We decided to make the changes on the seller sheets only store the rows that were changed. The buyer display will take those changes and group them by their row id.

 MasterSheet {
  templateId:  string;       // PK
  buyerId:     string;       // FK → Buyer.userId
  title:       string;
  columns:     string[];
  rows:        Row[];
  sellers:     string[];     // UserIds
  sellerCopies?: Record<string, Row[]>; // optional per-seller view
}

 SellerCopy {
  templateId: string;  // PK (composite)
  sellerId:   string;  // PK
  rows:       Row[];
}
/// rest in on github....

Handling up to 100 users and real time updates #

We made the assumption of at most 100 users at any given time, so we had to figure out a way to limit our API requests to stay under Firebase's 20k requests per hour limit.
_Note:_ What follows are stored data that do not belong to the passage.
/-- **The split (constant) case.**  For the split finite étale algebra `A = (J → R)` (`Spec A = ∐_J Spec R`), the `|J|`
coordinate evaluations `ev_j : A → R` form a full set of sections: after base change, `R′ ⊗_R (J → R)` has the
orthogonal-idempotent basis `1 ⊗ e_j`, left multiplication by `g = ∑ c_j (1 ⊗ e_j)` is `diag(c_j)`, and
`ev_{j,R′}(g) = c_j`.  (Constant∕étale level structures are full sets of sections.) [cite: KatzMazur1985, §1.8 (1.8.2)] -/
theorem isFullSetOfSections_piEval (J : Type) [Fintype J] [DecidableEq J] :
    IsFullSetOfSections (R := R) (A := J → R) fun j => Pi.evalAlgHom R (fun _ : J => R) j := by
  intro R' _ _ _ g
  let b' := Algebra.TensorProduct.basis R' (Pi.basisFun R J)
  have hb' : ∀ k j, b' k * b' j = if k = j then b' j else 0 := by
    intro k j
    simp only [b', Algebra.TensorProduct.basis_apply, Algebra.TensorProduct.tmul_mul_tmul, one_mul, Pi.basisFun_apply]
    split_ifs with h
    · subst h
      rw [← Pi.single_mul, mul_one]
    · have hkj : (Pi.single k 1 : J → R) * Pi.single j 1 = 0 := by
        ext x
        rcases eq_or_ne x k with rfl | hx
        · simp [h]
        · simp [hx]
      rw [hkj, TensorProduct.tmul_zero]
  rw [norm_eq_prod_repr_of_basis_mul_basis b' hb' g]
  refine Finset.prod_congr rfl fun j _ => ?_
  -- `ev_{j,R′}(g) = c_j`
  conv_rhs => rw [← b'.sum_repr g]
  rw [map_sum, Finset.sum_eq_single j (fun k _ hk => ?_) (fun h => (h (Finset.mem_univ j)).elim)]
  · simp [b', Algebra.TensorProduct.basis_apply]
  · simp [b', Algebra.TensorProduct.basis_apply, Ne.symm hk]

variable {A : Type u} [CommRing A] [Algebra R A]

/-- **The thickened point (multiplicities allowed).**  If `A` has an `R`-basis `1, ε, …, ε^{N-1}` with `ε^N = 0`
(`Spec A = Spec R[ε]/(ε^N)`, e.g. the infinitesimal group schemes `α_{p^n}`, `μ_{p^n}` in characteristic `p`) and `P`
is the point `ε ↦ 0`, then the CONSTANT family `(P, …, P)` (`N` copies) is a full set of sections: the hypotheses are
stable under base change (`1 ⊗ ε^i = (1 ⊗ ε)^i` is an `R′`-basis of `R′ ⊗ A`) and `Norm(g) = P(g)^N`
(`norm_eq_pow_of_basis_eq_pow`) — Harris–Taylor's verification that the trivial homomorphism is a Drinfeld structure on
`𝒪_S[T]/(T^{p^{fhm}})`. [cite: HarrisTaylorAMS2001, Lemma II.2.1 (3), proof p. 76] -/
theorem isFullSetOfSections_const_of_basis_eq_pow {N : ℕ} (ε : A) (b : Module.Basis (Fin N) R A)
    (hb : ∀ i, b i = ε ^ (i : ℕ)) (hε : ε ^ N = 0) (P : A →ₐ[R] R) (hP : P ε = 0) :
    IsFullSetOfSections fun _ : Fin N => P := by
  intro R' _ _ _ g
  have h := norm_eq_pow_of_basis_eq_pow (R := R') (S := R' ⊗[R] A) ((1 : R') ⊗ₜ[R] ε)
    (Algebra.TensorProduct.basis R' b)
    (fun i => by rw [Algebra.TensorProduct.basis_apply, hb, Algebra.TensorProduct.tmul_pow, one_pow])
    (by rw [Algebra.TensorProduct.tmul_pow, one_pow, hε, TensorProduct.tmul_zero])
    (P.pointBaseChange R') (by rw [AlgHom.pointBaseChange_tmul, hP, map_zero, mul_zero]) g
  rw [h, Finset.prod_const, Finset.card_univ, Fintype.card_fin]

end Examples

end Literature.AlgebraicGeometry.GroupSchemes

end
If we sent updates every second, we would easily hit this limit, so we decided to implement a buffer that would hold the changes. We check this buffer every 3 seconds for changes and make a API request if any changes exist.

seller-edit seller view

This approach had one big issue: race conditions. Luckily my background from Google Summer of Code helped me navigate this bug. The problem was that user changes could be added to the buffer during an API request, but then get cleared immediately after when we reset the buffer. This meant those changes would never be processed.
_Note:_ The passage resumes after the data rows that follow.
import Summits.PneNP.PneNP.Theorems.OracleRefusal.Negative.StaInvApp

/-!
# `OracleRefusal` (stmt-PneNP-1864) — negative side, II: Semantic inversion, part 5 (§B.7): the CHAIN shape `c₀ b₀ (c₁ b₁ (⋯ x_z))` (`IsChain`), its inversions and preservation
backwards along renamings, presence of the tail and heads in the context (`chain_present`).
-/

namespace Summit.PneNP.PneNP.Theorems.OracleRefusal.Negative

open Literature.Computability.ImplicitComplexity
open Literature.Computability.ImplicitComplexity.URel
open Literature.Computability.ImplicitComplexity.STA (Deriv Ctx Term LinTy SoftTy encWord encBit tyS tyB tyF mpxRen
  liftRen)

/-! ## §B.7 Chains `c₀ b₀ (c₁ b₁ (⋯ x_z))`: trees over occurrence points, the tail at `z` -/

/-- The chain shape with tail variable `z`, letters `bs` and head variables `hs` (one per letter):
`[] ↦ x_z`, `b :: bs, c :: hs ↦ c b̲ (chain bs hs)`. [cite: GaboardiMarionRonchidellarocca2008, §3.2] -/
inductive IsChain (z : ℕ) : Term → List Bool → List ℕ → Prop
  | nil : IsChain z (.var z) [] []
  | cons {c : ℕ} {b : Bool} {C : Term} {bs : List Bool} {hs : List ℕ} (h : IsChain z C bs hs) :
      IsChain z (.app (.app (.var c) (encBit b)) C) (b :: bs) (c :: hs)

/-- `chainTo q w` is a chain with tail `0` and all heads `q`. [cite: GaboardiMarionRonchidellarocca2008, §3.2] -/
theorem isChain_chainTo (q : ℕ) : ∀ w : List Bool, IsChain 0 (STA.chainTo q w) w (List.replicate w.length q)
  | [] => IsChain.nil
  | b :: w => by
      rw [List.length_cons, List.replicate_succ]
      exact IsChain.cons (isChain_chainTo q w)

/-- Inversion: a chain on a variable is the tail. [folklore] -/
theorem IsChain.var_inv {z i : ℕ} {bs : List Bool} {hs : List ℕ} (h : IsChain z (.var i) bs hs) :
    i = z ∧ bs = [] ∧ hs = [] := by
  cases h; exact ⟨rfl, rfl, rfl⟩

/-- Inversion: a chain is never an abstraction. [folklore] -/
theorem IsChain.lam_inv {z : ℕ} {N : Term} {bs : List Bool} {hs : List ℕ} (h : IsChain z (.lam N) bs hs) : False := by
  cases h

/-- Inversion: a chain is never a sum. [folklore] -/
theorem IsChain.sum_inv {z : ℕ} {N N' : Term} {bs : List Bool} {hs : List ℕ} (h : IsChain z (.sum N N') bs hs) :
    False := by
  cases h

/-- Inversion: a chain on an application is a head applied to a letter and a shorter chain (the argument untouched).
[folklore] -/
theorem IsChain.app_inv {z : ℕ} {F N : Term} {bs : List Bool} {hs : List ℕ} (h : IsChain z (.app F N) bs hs) :
    ∃ c b bs' hs', F = .app (.var c) (encBit b) ∧ bs = b :: bs' ∧ hs = c :: hs' ∧ IsChain z N bs' hs' := by
  cases h with
  | cons h => exact ⟨_, _, _, _, rfl, rfl, rfl, h⟩

/-- Chains are preserved backwards along renamings (the letters are closed). [folklore] -/
theorem IsChain.of_rename {z : ℕ} {C : Term} {bs : List Bool} {hs : List ℕ} (h : IsChain z C bs hs) :
    ∀ {C' : Term} {f : ℕ → ℕ}, C'.rename f = C → ∃ z' hs', IsChain z' C' bs hs' ∧ f z' = z ∧ hs'.map f = hs := by
  induction h with
  | nil =>
    intro C' f he
    obtain ⟨z', rfl, hz'⟩ := rename_eq_var he
    exact ⟨z', [], IsChain.nil, hz', rfl⟩
  | cons _ ih =>
    intro C' f he
    obtain ⟨F', N', rfl, hF, hN⟩ := rename_eq_app he
    obtain ⟨F'', B', rfl, hF', hB⟩ := rename_eq_app hF
    obtain ⟨c', rfl, hc'⟩ := rename_eq_var hF'
    have hB' := rename_eq_encBit hB
    subst hB'
    obtain ⟨z', hs', hC, hz', hhs⟩ := ih hN
    exact ⟨z', c' :: hs', IsChain.cons hC, hz', by simp [hhs, hc']⟩

/-- A derivation of a chain has the tail variable and every head in its context.
[cite: GaboardiMarionRonchidellarocca2008, Table 2] -/
theorem chain_present : {d : ℕ} → {Γ : Ctx} → {M : Term} → {σ : SoftTy} → (D : Deriv d Γ M σ) → {z : ℕ} →
    {bs : List Bool} → {hs : List ℕ} → IsChain z M bs hs → (∃ τ, Γ z = some τ) ∧ ∀ c ∈ hs, ∃ τ, Γ c = some τ
  | _, _, _, _, .ax h, z, bs, hs, hC => by
      obtain ⟨rfl, rfl, rfl⟩ := hC.var_inv
      exact ⟨⟨_, h.1⟩, fun c hc => by simp at hc⟩
  | _, _, _, _, .weak j A h hj hΓ', z, bs, hs, hC => by
      obtain ⟨⟨τ, hτ⟩, hh⟩ := chain_present h hC
      have hzj : z ≠ j := fun e => by rw [e, hj] at hτ; cases hτ
      refine ⟨⟨τ, by rw [hΓ', Function.update_of_ne hzj, hτ]⟩, fun c hc => ?_⟩
      obtain ⟨τ', hτ'⟩ := hh c hc
      have hcj : c ≠ j := fun e => by rw [e, hj] at hτ'; cases hτ'
      exact ⟨τ', by rw [hΓ', Function.update_of_ne hcj, hτ']⟩
  | _, _, _, _, .lam _, _, _, _, hC => hC.lam_inv.elim
  | _, _, _, _, .app (Γ := Γ) hs h₁ h₂, z, bs, hds, hC => by
      obtain ⟨c, b, bs', hs', rfl, rfl, rfl, hC'⟩ := hC.app_inv
      obtain ⟨⟨τ, hτ⟩, hh⟩ := chain_present h₂ hC'
      obtain ⟨τc, hτc⟩ := app1_present h₁ rfl
      refine ⟨⟨τ, ?_⟩, fun c' hc' => ?_⟩
      · rcases hs z with ⟨-, h2⟩ | ⟨-, h2⟩
        · rw [h2] at hτ; cases hτ
        · exact h2 ▸ hτ
      · rcases List.mem_cons.1 hc' with rfl | hc'
        · rcases hs c' with ⟨h1, -⟩ | ⟨h1, -⟩
          · exact ⟨τc, h1 ▸ hτc⟩
          · rw [h1] at hτc; cases hτc
        · obtain ⟨τ', hτ'⟩ := hh c' hc'
          rcases hs c' with ⟨-, h2⟩ | ⟨-, h2⟩
          · rw [h2] at hτ'; cases hτ'
          · exact ⟨τ', h2 ▸ hτ'⟩
  | _, _, _, _, .mpx (Γ := Γ) (σ := τ₀) S j h hS hj hΓ' hM', z, bs, hs, hC => by
      rw [hM'] at hC
      obtain ⟨z₀, hs₀, hC₀, hz₀, hhs⟩ := hC.of_rename rfl
      obtain ⟨⟨τ, hτ⟩, hh⟩ := chain_present h hC₀
      have hjS : j ∉ S := fun hj' => by simpa [hj] using hS j hj'
      have pres : ∀ s τ, Γ s = some τ → ∃ τ', (Γ.mpx S j τ₀) (mpxRen S j s) = some τ' := by
        intro s τ hsτ
        have hsj : s ≠ j := fun e => by rw [e, hj] at hsτ; cases hsτ
        by_cases hsS : s ∈ S
        · exact ⟨τ₀.bang, by simp [mpxRen, hsS, Ctx.mpx, hjS]⟩
        · exact ⟨τ, by simp [mpxRen, hsS, Ctx.mpx, hsj, hsτ]⟩
      subst hΓ'
      refine ⟨hz₀ ▸ pres z₀ τ hτ, fun c hc => ?_⟩
      rw [← hhs] at hc
      obtain ⟨c₀, hc₀, rfl⟩ := List.mem_map.1 hc
      obtain ⟨τ', hτ'⟩ := hh c₀ hc₀
      exact pres c₀ τ' hτ'
  | _, _, _, _, .sp h hΓ', z, bs, hs, hC => by
      obtain ⟨⟨τ, hτ⟩, hh⟩ := chain_present h hC
      subst hΓ'
      refine ⟨⟨τ.bang, by simp [Ctx.bang, hτ]⟩, fun c hc => ?_⟩
      obtain ⟨τ', hτ'⟩ := hh c hc
      exact ⟨τ'.bang, by simp [Ctx.bang, hτ']⟩
  | _, _, _, _, .allI (Γ := Γ) h hΔ, z, bs, hs, hC => by
      obtain ⟨⟨τ, hτ⟩, hh⟩ := chain_present h hC
      rw [hΔ] at hτ hh
      simp only [Ctx.shift, Option.map_eq_some_iff] at hτ
      obtain ⟨τ', hτ', -⟩ := hτ
      refine ⟨⟨τ', hτ'⟩, fun c hc => ?_⟩
      obtain ⟨τ'', hτ''⟩ := hh c hc
      simp only [Ctx.shift, Option.map_eq_some_iff] at hτ''
      obtain ⟨τ₃, hτ₃, -⟩ := hτ''
      exact ⟨τ₃, hτ₃⟩
  | _, _, _, _, .allE _ h, _, _, _, hC => chain_present h hC
  | _, _, _, _, .sum _ _, _, _, _, hC => hC.sum_inv.elim

end Summit.PneNP.PneNP.Theorems.OracleRefusal.Negative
The solution was to implement a two-buffer system: a processed buffer that gets cleared immediately before each API call and a queque holds any changes that occur during the request, preventing data loss.

const queuedCells = new Map<string, any>();
const processedCells = new Map<string, any>(); // Pending API updates

setInterval(() => {
    if (queuedCells.size === 0) return;

    // Move user changes from queued to processed
    queuedCells.forEach((update, key) => {
      processedCells.set(key, update); // Latest value wins
    });

    queuedCells.clear();

    //async can trigger can the person is making changes to row
    makeApiCall("/api/sheet/batch-update?")
      .then((data) => {
        processedCells.clear();
      })
      .catch((err) => {
        // dump processed cells back into queue  
        processedCells.forEach((update, key) => {
          queuedCells.set(key, update); 
        });
      })
}, 3000);

In house Tanstack grid vs commercial grid #

Towards the end of the project, we had to implement row grouping and column sorting. Mui grid and Ag-grid were upwards of 500-1k annually, and they were all built on top of tanstack. So naturally being the crafty engineers we were, we build our own grid on top of Tan Stack this way if we ever need to make changes to the grid we knew exactly how it worked with the added expense of technical debt hahahaha.